WHAT YOU WILL DO | Copy exactly the lines from the first line of the records below through the line containing "NOT Hodge generic", including both, and nothing else.

GIVEN DATA |
import Literature.AlgebraicGeometry.HodgeTheory.HodgeLociCountableOverCurves
import Literature.AlgebraicGeometry.HodgeTheory.HypersurfaceFamilyTopFormFramesChart
import Literature.AlgebraicGeometry.Motives.SpecialisedHypersurfaceFamilyFibreImmersion
import Literature.AlgebraicGeometry.HodgeTheory.BettiUniverseAxioms
import HarnessLib

/-!
# All but COUNTABLY many members of a one-parameter polynomial family of smooth surfaces in `ℙ³` are
# Hodge generic for the family (Deligne 1972 Prop. 7.5 over a curve) — no Cattani–Deligne–Kaplan

Family `hodge`, layer `Literature/AlgebraicGeometry/HodgeTheory`. Theorems only (no definition, no named
fact). Written by the prover seat `hodge-nonav-prover-Ax` (g13, cell `hodge-nonav`), programme «AE»
(route `HodgeConjecture/CyclicUnitaryPowers`, `--supports stmt-HodgeConjecture-19544`).

For the specialised families of smooth surfaces of degree `d ≥ 4` in `ℙ³` over a ONE-dimensional
polynomial base — `familySpz ℂ 2 d sp : 𝒴_sp ⟶ S_sp`, `sp : CoeffRing ℂ 2 d →ₐ ℂ[u]` a specialisation of the
coefficients to polynomials in ONE variable (`σ = Fin 1`), `S_sp ⊆ 𝔸¹` the open set of parameters with
nonsingular form (Voisin II §6.2.1) — Griffiths' holomorphic frames of `F²H²` are tree theorems
(`exists_topFormFrame_familySpz_chartAt`: periods of relative residues), so the CDK-free bookkeeping of
`HodgeLociCountableOverCurves` applies: the set of points of `S_sp(ℂ)` which are NOT Hodge generic
(`IsHodgeGenericPoint`: every weight-`0` rational Hodge tensor of `H²` of the fibre stays Hodge under every
rational transport ALONG THE PENCIL) is COUNTABLE.

* `countable_setOf_not_isHodgeGenericPoint_surfacePencil`, `exists_countable_isHodgeGenericPoint_surfacePencil`.

Honest scope: Hodge-genericity here refers to the transports of the one-parameter family itself (its own
monodromy), which is what Deligne's lemma (`deligne_finiteIndex_monodromy_le_mumfordTateGroup_of_isQuasiProjectiveOver`)
consumes for THAT family; turning it into statements about Hodge groups needs the pencil's monodromy to
be large (a Lefschetz/Zariski-type input), not supplied here. Nothing in this file says HC or any rung is
proved.

## References

* [Deligne1972WeilK3] P. Deligne, La conjecture de Weil pour les surfaces K3, Invent. Math. 15 (1972),
  Prop. 7.5.
* [VoisinHodgeII2003] C. Voisin, Hodge Theory and Complex Algebraic Geometry II (2003), §5.3.1
  Lemma 5.13, §6.1.3, §6.2.1.
* [Griffiths1968PeriodsII] P. Griffiths, Periods of integrals on algebraic manifolds II, Amer. J. Math.
  90 (1968), Thm. 1.1.
* [FritzscheGrauert2002] K. Fritzsche, H. Grauert, From Holomorphic Functions to Complex Manifolds,
  GTM 213 (2002), Ch. I §8.
-/

noncomputable section

open CategoryTheory AlgebraicGeometry
open _root_.Topology _root_.Filter
open scoped TensorProduct
open Literature.AlgebraicTopology.SingularHomology
open Literature.AlgebraicGeometry.Motives Literature.AlgebraicGeometry.Motives.UniversalHypersurface
open Literature.AlgebraicGeometry.HodgeTheory.UniversalHypersurface

namespace Literature.AlgebraicGeometry.HodgeTheory

section HodgeTheory

variable (d : ℕ) (sp : CoeffRing ℂ 2 d →ₐ[ℂ] MvPolynomial (Fin 1) ℂ)

/-- The base `S_sp ⊆ 𝔸¹` of a one-parameter specialised family is smooth of relative dimension `1`
(`smoothOfRelativeDimension_baseSpz_hom` with `Nat.card (Fin 1) = 1`). [cite: VoisinHodgeII2003, §6.2.1] -/
theorem smoothOfRelativeDimension_one_baseSpz_hom :
    AlgebraicGeometry.SmoothOfRelativeDimension 1 (baseSpz ℂ 2 d sp).hom := by
  have h := smoothOfRelativeDimension_baseSpz_hom ℂ 2 d sp
  rwa [Nat.card_eq_fintype_card, Fintype.card_fin] at h

/-- **Over a one-parameter polynomial family of smooth surfaces of degree `d ≥ 4` in `ℙ³`, the
non-Hodge-generic parameters form a COUNTABLE set** (Deligne 1972 Prop. 7.5 on a curve; Griffiths'
frames by relative residues; zeros of one-variable holomorphic functions are countable): for every family
of Hodge-symmetric fibre models `A`, `{t ∈ S_sp(ℂ) | ¬ IsHodgeGenericPoint (familySpz ℂ 2 d sp) 2 … t}` is
countable. No Cattani–Deligne–Kaplan. [cite: Deligne1972WeilK3, Prop. 7.5]
[cite: VoisinHodgeII2003, §5.3.1 Lemma 5.13 and §6.2.1] [cite: Griffiths1968PeriodsII, Thm. 1.1]
[cite: FritzscheGrauert2002, Chapter I §8] -/
theorem countable_setOf_not_isHodgeGenericPoint_surfacePencil [HodgeTensorFacts.{0, 0}] (hd : 4 ≤ d)
    (A : ∀ t : ComplexPoints (baseSpz ℂ 2 d sp), HodgeModel 2 (fiberOver (familySpz ℂ 2 d sp) t))
    (hA : ∀ t, (A t).IsHodgeSymmetric) :
    haveI : ∀ t : ComplexPoints (baseSpz ℂ 2 d sp),
        Module.Finite ℚ (singularCohomology ℚ ℚ (ComplexPoints (fiberOver (familySpz ℂ 2 d sp) t)) 2) :=
      fun t => BettiUniverse.finite ((isSmoothProjectiveFamily_familySpz ℂ 2 d sp (by norm_num)
        (by omega)).isSmoothProjective t) 2
    {t : (Set.univ : Set (ComplexPoints (baseSpz ℂ 2 d sp))) |
      ¬ IsHodgeGenericPoint (familySpz ℂ 2 d sp) 2
        (isCohomologicallyLocallyTrivialOn_familySpz 2 d sp (by norm_num) (by omega))
        (isSmoothProjectiveFamily_familySpz ℂ 2 d sp (by norm_num) (by omega)) A hA t}.Countable := by
  haveI : ∀ t : ComplexPoints (baseSpz ℂ 2 d sp),
      Module.Finite ℚ (singularCohomology ℚ ℚ (ComplexPoints (fiberOver (familySpz ℂ 2 d sp) t)) 2) :=
    fun t => BettiUniverse.finite ((isSmoothProjectiveFamily_familySpz ℂ 2 d sp (by norm_num)
      (by omega)).isSmoothProjective t) 2
  haveI := smoothOfRelativeDimension_one_baseSpz_hom d sp
  haveI : LocallyOfFiniteType (baseSpz ℂ 2 d sp).hom := locallyOfFiniteType_baseSpz_hom ℂ 2 d sp
  refine countable_setOf_not_isHodgeGenericPoint_of_weightTwoFrames_curve (familySpz ℂ 2 d sp)
    (isSmoothProjectiveFamily_familySpz ℂ 2 d sp (by norm_num) (by omega)) (isQuasiProjectiveOver_baseSpz 2 d sp)
    (isCohomologicallyLocallyTrivialOn_familySpz 2 d sp (by norm_num) (by omega)) A hA
    (show 1 ≤ 2 + 1 by norm_num) (totalSpzToTotal ℂ 2 d sp ≫ toProjectiveSpace ℂ 2 d)
    (isClosedImmersion_fiberι_familySpz_toProjectiveSpace ℂ 2 d sp) (fun _ ↦ True)
    fun s t₁ N hN T₁ _ ↦ ?_
  obtain ⟨W₀, hW₀o, ht₁W₀, hW₀N, hW₀pc, ψ, -, hW₀ψ, r₂, w₂, hw₂, hhol⟩ :=
    exists_topFormFrame_familySpz_chartAt 1 d sp (by omega) 1
      (isSmoothProjectiveFamily_familySpz ℂ 2 d sp (by norm_num) (by omega))
      (isCohomologicallyLocallyTrivialOn_familySpz 2 d sp (by norm_num) (by omega)) A hA s t₁ N hN T₁
  exact ⟨W₀, hW₀o, ht₁W₀, hW₀N, hW₀pc, ψ, trivial, hW₀ψ, r₂, w₂, hw₂, hhol⟩

/-- **Consumer form**: a COUNTABLE set `C ⊆ S_sp(ℂ)` of parameters off which every member of the
one-parameter family of surfaces is Hodge generic for the family. [cite: Deligne1972WeilK3, Prop. 7.5]
[cite: VoisinHodgeII2003, §5.3.1 Lemma 5.13 and §6.2.1] -/
theorem exists_countable_isHodgeGenericPoint_surfacePencil [HodgeTensorFacts.{0, 0}] (hd : 4 ≤ d)
    (A : ∀ t : ComplexPoints (baseSpz ℂ 2 d sp), HodgeModel 2 (fiberOver (familySpz ℂ 2 d sp) t))
    (hA : ∀ t, (A t).IsHodgeSymmetric) :
    haveI : ∀ t : ComplexPoints (baseSpz ℂ 2 d sp),
        Module.Finite ℚ (singularCohomology ℚ ℚ (ComplexPoints (fiberOver (familySpz ℂ 2 d sp) t)) 2) :=
      fun t => BettiUniverse.finite ((isSmoothProjectiveFamily_familySpz ℂ 2 d sp (by norm_num)
        (by omega)).isSmoothProjective t) 2
    ∃ C : Set (ComplexPoints (baseSpz ℂ 2 d sp)), C.Countable ∧
      ∀ s : (Set.univ : Set (ComplexPoints (baseSpz ℂ 2 d sp))), s.1 ∉ C →
        IsHodgeGenericPoint (familySpz ℂ 2 d sp) 2
          (isCohomologicallyLocallyTrivialOn_familySpz 2 d sp (by norm_num) (by omega))
          (isSmoothProjectiveFamily_familySpz ℂ 2 d sp (by norm_num) (by omega)) A hA s := by
  haveI : ∀ t : ComplexPoints (baseSpz ℂ 2 d sp),
      Module.Finite ℚ (singularCohomology ℚ ℚ (ComplexPoints (fiberOver (familySpz ℂ 2 d sp) t)) 2) :=
    fun t => BettiUniverse.finite ((isSmoothProjectiveFamily_familySpz ℂ 2 d sp (by norm_num)
      (by omega)).isSmoothProjective t) 2
  refine ⟨Subtype.val '' {t : (Set.univ : Set (ComplexPoints (baseSpz ℂ 2 d sp))) |
      ¬ IsHodgeGenericPoint (familySpz ℂ 2 d sp) 2
        (isCohomologicallyLocallyTrivialOn_familySpz 2 d sp (by norm_num) (by omega))
        (isSmoothProjectiveFamily_familySpz ℂ 2 d sp (by norm_num) (by omega)) A hA t},
    (countable_setOf_not_isHodgeGenericPoint_surfacePencil d sp hd A hA).image _, fun s hs ↦ ?_⟩
  by_contra h
  exact hs ⟨s, h, rfl⟩

end HodgeTheory

end Literature.AlgebraicGeometry.HodgeTheory

end
/-- `W.IsSemistable A`: `W / K` is semistable, i.e. semistable (good or multiplicative reduction) at
every finite place `v` of `K` over `A` (every height-one prime of `A`). Silverman, AEC VII.5.
(Dot-notation extension of the Mathlib namespace `WeierstrassCurve`.) [folklore] -/
def IsSemistable (W : WeierstrassCurve K) : Prop :=
  ∀ v : HeightOneSpectrum A, W.IsSemistableAt v

/-- `W.badPlaces A`: the set of finite places of `K` over `A` (= height-one primes of the Dedekind
domain `A`) at which `W / K` does *not* have good reduction. For an elliptic curve this set is finite
(`WeierstrassCurve.finite_badPlaces`). Silverman, AEC VII.5 and VIII.8.
(Dot-notation extension of the Mathlib namespace `WeierstrassCurve`.) [folklore] -/
def badPlaces (W : WeierstrassCurve K) : Set (HeightOneSpectrum A) :=
  {v | ¬ W.HasGoodReductionAt v}

end Global

/-! ### API -/

section LocalAPI

variable {A : Type*} [CommRing A] [IsDedekindDomain A] {K : Type*} [Field K]
  [Algebra A K] [IsFractionRing A K] (v : HeightOneSpectrum A) (W : WeierstrassCurve K)

/-- Local trichotomy: at every finite place `v`, `W / K` has good, multiplicative or additive
reduction (from Mathlib's `WeierstrassCurve.hasGoodReduction_or_hasMultiplicativeReduction_or_hasAdditiveReduction`
applied to the local minimal model). Silverman, AEC VII.5, Prop. 5.1. [folklore] -/
theorem hasGoodReductionAt_or_hasMultiplicativeReductionAt_or_hasAdditiveReductionAt :
    W.HasGoodReductionAt v ∨ W.HasMultiplicativeReductionAt v ∨ W.HasAdditiveReductionAt v :=
  hasGoodReduction_or_hasMultiplicativeReduction_or_hasAdditiveReduction
    (v.adicCompletionIntegers K)

variable {v W}

/-- Good reduction at `v` excludes multiplicative reduction at `v`. Silverman, AEC VII.5, Prop. 5.1. [folklore] -/
theorem HasGoodReductionAt.not_hasMultiplicativeReductionAt (h : W.HasGoodReductionAt v) :
    ¬ W.HasMultiplicativeReductionAt v :=
  HasGoodReduction.not_hasMultiplicativeReduction _ h

/-- Good reduction at `v` excludes additive reduction at `v`. Silverman, AEC VII.5, Prop. 5.1. [folklore] -/
theorem HasGoodReductionAt.not_hasAdditiveReductionAt (h : W.HasGoodReductionAt v) :
    ¬ W.HasAdditiveReductionAt v :=
  HasGoodReduction.not_hasAdditiveReduction _ h

/-- Multiplicative reduction at `v` excludes additive reduction at `v`.
Silverman, AEC VII.5, Prop. 5.1. [folklore] -/
theorem HasMultiplicativeReductionAt.not_hasAdditiveReductionAt
    (h : W.HasMultiplicativeReductionAt v) : ¬ W.HasAdditiveReductionAt v :=
  HasMultiplicativeReduction.not_hasAdditiveReduction _ h

/-- Multiplicative reduction at `v` excludes good reduction at `v`.
Silverman, AEC VII.5, Prop. 5.1. [folklore] -/
theorem HasMultiplicativeReductionAt.not_hasGoodReductionAt
    (h : W.HasMultiplicativeReductionAt v) : ¬ W.HasGoodReductionAt v :=
  HasMultiplicativeReduction.not_hasGoodReduction _ h

/-- Additive reduction at `v` excludes good reduction at `v`. Silverman, AEC VII.5, Prop. 5.1. [folklore] -/
theorem HasAdditiveReductionAt.not_hasGoodReductionAt (h : W.HasAdditiveReductionAt v) :
    ¬ W.HasGoodReductionAt v :=
  HasAdditiveReduction.not_hasGoodReduction _ h

/-- Additive reduction at `v` excludes multiplicative reduction at `v`.
Silverman, AEC VII.5, Prop. 5.1. [folklore] -/
theorem HasAdditiveReductionAt.not_hasMultiplicativeReductionAt
    (h : W.HasAdditiveReductionAt v) : ¬ W.HasMultiplicativeReductionAt v :=
  HasAdditiveReduction.not_hasMultiplicativeReduction _ h

/-- Split multiplicative reduction at `v` is in particular multiplicative reduction at `v`.
Silverman, AEC VII.5. [folklore] -/
theorem HasSplitMultiplicativeReductionAt.hasMultiplicativeReductionAt
    (h : W.HasSplitMultiplicativeReductionAt v) : W.HasMultiplicativeReductionAt v :=
  h.toHasMultiplicativeReduction

/-- Good reduction at `v` implies semistability at `v`. Silverman, AEC VII.5. [folklore] -/
theorem HasGoodReductionAt.isSemistableAt (h : W.HasGoodReductionAt v) : W.IsSemistableAt v :=
  Or.inl h

/-- Multiplicative reduction at `v` implies semistability at `v`. Silverman, AEC VII.5. [folklore] -/
theorem HasMultiplicativeReductionAt.isSemistableAt (h : W.HasMultiplicativeReductionAt v) :
    W.IsSemistableAt v :=
  Or.inr h

variable (v W)

/-- `W` is semistable at `v` iff it does not have additive reduction at `v`.
Silverman, AEC VII.5, Prop. 5.1. [folklore] -/
theorem isSemistableAt_iff_not_hasAdditiveReductionAt :
    W.IsSemistableAt v ↔ ¬ W.HasAdditiveReductionAt v := by
  refine ⟨fun h ↦ h.elim (·.not_hasAdditiveReductionAt) (·.not_hasAdditiveReductionAt), fun h ↦ ?_⟩
  rcases W.hasGoodReductionAt_or_hasMultiplicativeReductionAt_or_hasAdditiveReductionAt v with
    h' | h' | h'
  exacts [Or.inl h', Or.inr h', (h h').elim]

/-- The reduction type is an isomorphism invariant: good reduction at `v` is unchanged under an
admissible change of variables `C • W` over `K`. Silverman, AEC VII.5, Prop. 5.1 and VII.1,
Prop. 1.3(b) (any two minimal equations are related by a change of variables with `u ∈ O_v^×`,
`r, s, t ∈ O_v`). [cite: SilvermanAEC2009, VII.5 Prop. 5.1 and VII.1 Prop. 1.3(b)] -/
def hasGoodReductionAt_smul_iff : Prop :=
  ∀ (C : VariableChange K),
    (C • W).HasGoodReductionAt v ↔ W.HasGoodReductionAt v

/-- For an elliptic curve (`Δ ≠ 0`), multiplicative reduction at `v` is unchanged under an
admissible change of variables `C • W` over `K`. Silverman, AEC VII.5, Prop. 5.1 and VII.1,
Prop. 1.3(b). (The hypothesis `[W.IsElliptic]` is needed: for `Δ = 0` the chosen "minimal" model is
arbitrary, see the module docstring.) [cite: SilvermanAEC2009, VII.5 Prop. 5.1 and VII.1 Prop. 1.3(b)] -/
def hasMultiplicativeReductionAt_smul_iff : Prop :=
  ∀ [W.IsElliptic] (C : VariableChange K),
    (C • W).HasMultiplicativeReductionAt v ↔ W.HasMultiplicativeReductionAt v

TASK RESULT |
import Literature.AlgebraicGeometry.HodgeTheory.HodgeLociCountableOverCurves
import Literature.AlgebraicGeometry.HodgeTheory.HypersurfaceFamilyTopFormFramesChart
import Literature.AlgebraicGeometry.Motives.SpecialisedHypersurfaceFamilyFibreImmersion
import Literature.AlgebraicGeometry.HodgeTheory.BettiUniverseAxioms
import HarnessLib

/-!
# All but COUNTABLY many members of a one-parameter polynomial family of smooth surfaces in `ℙ³` are
# Hodge generic for the family (Deligne 1972 Prop. 7.5 over a curve) — no Cattani–Deligne–Kaplan

Family `hodge`, layer `Literature/AlgebraicGeometry/HodgeTheory`. Theorems only (no definition, no named
fact). Written by the prover seat `hodge-nonav-prover-Ax` (g13, cell `hodge-nonav`), programme «AE»
(route `HodgeConjecture/CyclicUnitaryPowers`, `--supports stmt-HodgeConjecture-19544`).

For the specialised families of smooth surfaces of degree `d ≥ 4` in `ℙ³` over a ONE-dimensional
polynomial base — `familySpz ℂ 2 d sp : 𝒴_sp ⟶ S_sp`, `sp : CoeffRing ℂ 2 d →ₐ ℂ[u]` a specialisation of the
coefficients to polynomials in ONE variable (`σ = Fin 1`), `S_sp ⊆ 𝔸¹` the open set of parameters with
nonsingular form (Voisin II §6.2.1) — Griffiths' holomorphic frames of `F²H²` are tree theorems
(`exists_topFormFrame_familySpz_chartAt`: periods of relative residues), so the CDK-free bookkeeping of
`HodgeLociCountableOverCurves` applies: the set of points of `S_sp(ℂ)` which are NOT Hodge generic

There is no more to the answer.